For a single machine, you can now simply install the package with:

$ pkg_add meminfo-1.0.tgz

If you want to publish the package so that it is available to pkgin you need to create a pkg_summary file and put it alongside the package for download. This file is usually compressed to speed things up, and pkgin supports both .gz and .bz2.

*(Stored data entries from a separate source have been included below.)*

import Summits.AtomisticToContinuum.Crystallization.Theses.ThreeConeCertificate

/-!
# Crux `ExactCertificate` (stmt-AtomisticToContinuum-11959), line `Ideator5Sketch`
# (`robust-soft-flyspeck`): the stub `stub_localToGlobal`

Support file — nothing here closes an item.  The line certifies a finite-range pair potential `g`
by a ONE-CENTRE inequality: at every motif site `x` of every periodic configuration `Q` of `ℝ³`,
half the `g`-site-sum plus a transfer `T Q x` is `≥ -c`, the transfers summing to zero over each
motif.  This file proves the bookkeeping step (local-to-global with zero-sum transfers, periodic
form): summing the site inequality over the motif, the transfers cancel, and dividing by the
number of motif sites gives `-c ≤ e_Q(g)`, where
`e_Q(g) = (2·#motif)⁻¹ Σ_{x ∈ motif} Σ'_{y ∈ Q ∖ x} g(|x - y|)` is
`PeriodicConfiguration.energyPerParticle`.  No summability is needed: both sides carry the same
`tsum`.
-/

noncomputable section

namespace Summit.AtomisticToContinuum.Crystallization.Theorems.ThreeConeCertificateExactCertificate.Design

open Literature.MathematicalPhysics.StatisticalMechanics
open scoped BigOperators

/-- **Local-to-global with zero-sum transfers, periodic form.**  If the site functional
"half the `g`-site-sum plus transfer" is `≥ -c` at every motif site of every periodic
configuration of `ℝ³` and the transfers sum to zero over each motif, then `-c ≤ e_Q(g)` for every
periodic `Q`: sum the site inequality over the motif (the transfers cancel) and divide by
`#motif > 0`. [folklore] -/
theorem stub_localToGlobal : ∀ (g : ℝ → ℝ) (c : ℝ)
    (T : PeriodicConfiguration 3 → EuclideanSpace ℝ (Fin 3) → ℝ),
    (∀ Q : PeriodicConfiguration 3, ∑ x ∈ Q.motif, T Q x = 0) →
    (∀ (Q : PeriodicConfiguration 3) (x : EuclideanSpace ℝ (Fin 3)), x ∈ Q.motif →
      -c ≤ (2 : ℝ)⁻¹ *
        (∑' y : {y : EuclideanSpace ℝ (Fin 3) // y ∈ Q.points ∧ y ≠ x}, g (dist x y.1)) + T Q x) →
    ∀ Q : PeriodicConfiguration 3, -c ≤ Q.energyPerParticle g := by
  intro g c T hzero hloc Q
  have hcard : (0 : ℝ) < Q.motif.card := by exact_mod_cast Finset.card_pos.2 Q.motif_nonempty
  -- sum the site inequality over the motif; the transfers cancel
  have hsum := Finset.sum_le_sum fun x hx => hloc Q x hx
  rw [Finset.sum_const, nsmul_eq_mul, Finset.sum_add_distrib, hzero Q, add_zero,
    ← Finset.mul_sum] at hsum
  -- divide by the (positive) number of motif sites
  unfold PeriodicConfiguration.energyPerParticle
  rw [mul_inv, mul_right_comm, ← div_eq_mul_inv, le_div_iff₀ hcard]
  exact (mul_comm _ _).trans_le hsum

end Summit.AtomisticToContinuum.Crystallization.Theorems.ThreeConeCertificateExactCertificate.Design

end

$ pkg_info -X meminfo-1.0.tgz | gzip -9 >pkg_summary.gz

For example purposes I will simply use file://, but of course you can use http:// instead if you put the packages and pkg_summary file somewhere accessible:

$ mkdir /var/tmp/packages
$ cp meminfo-1.0.tgz pkg_summary.gz /var/tmp/packages

Add this repository to pkgin and reload:

$ echo "file:///var/tmp/packages" >>/opt/local/etc/pkgin/repositories.conf
$ sudo pkgin -fy up

Now the package should show up:

$ pkgin avail | grep meminfo
meminfo-1.0          Show basic memory information on SmartOS

and be installable:

$ sudo pkgin -y install meminfo
$ /opt/local/bin/meminfo
Memory (RSS) Cap    8192M
Memory (RSS) Used   92M
Memory (RSS) Free   8100M

This covers the basics and should be enough to get started. As mentioned, there are many other options available, and I suggest that if you need additional functionality you take a look at the pkg_create manual page, or simply use pkg_info -X on more complicated packages to see what they do.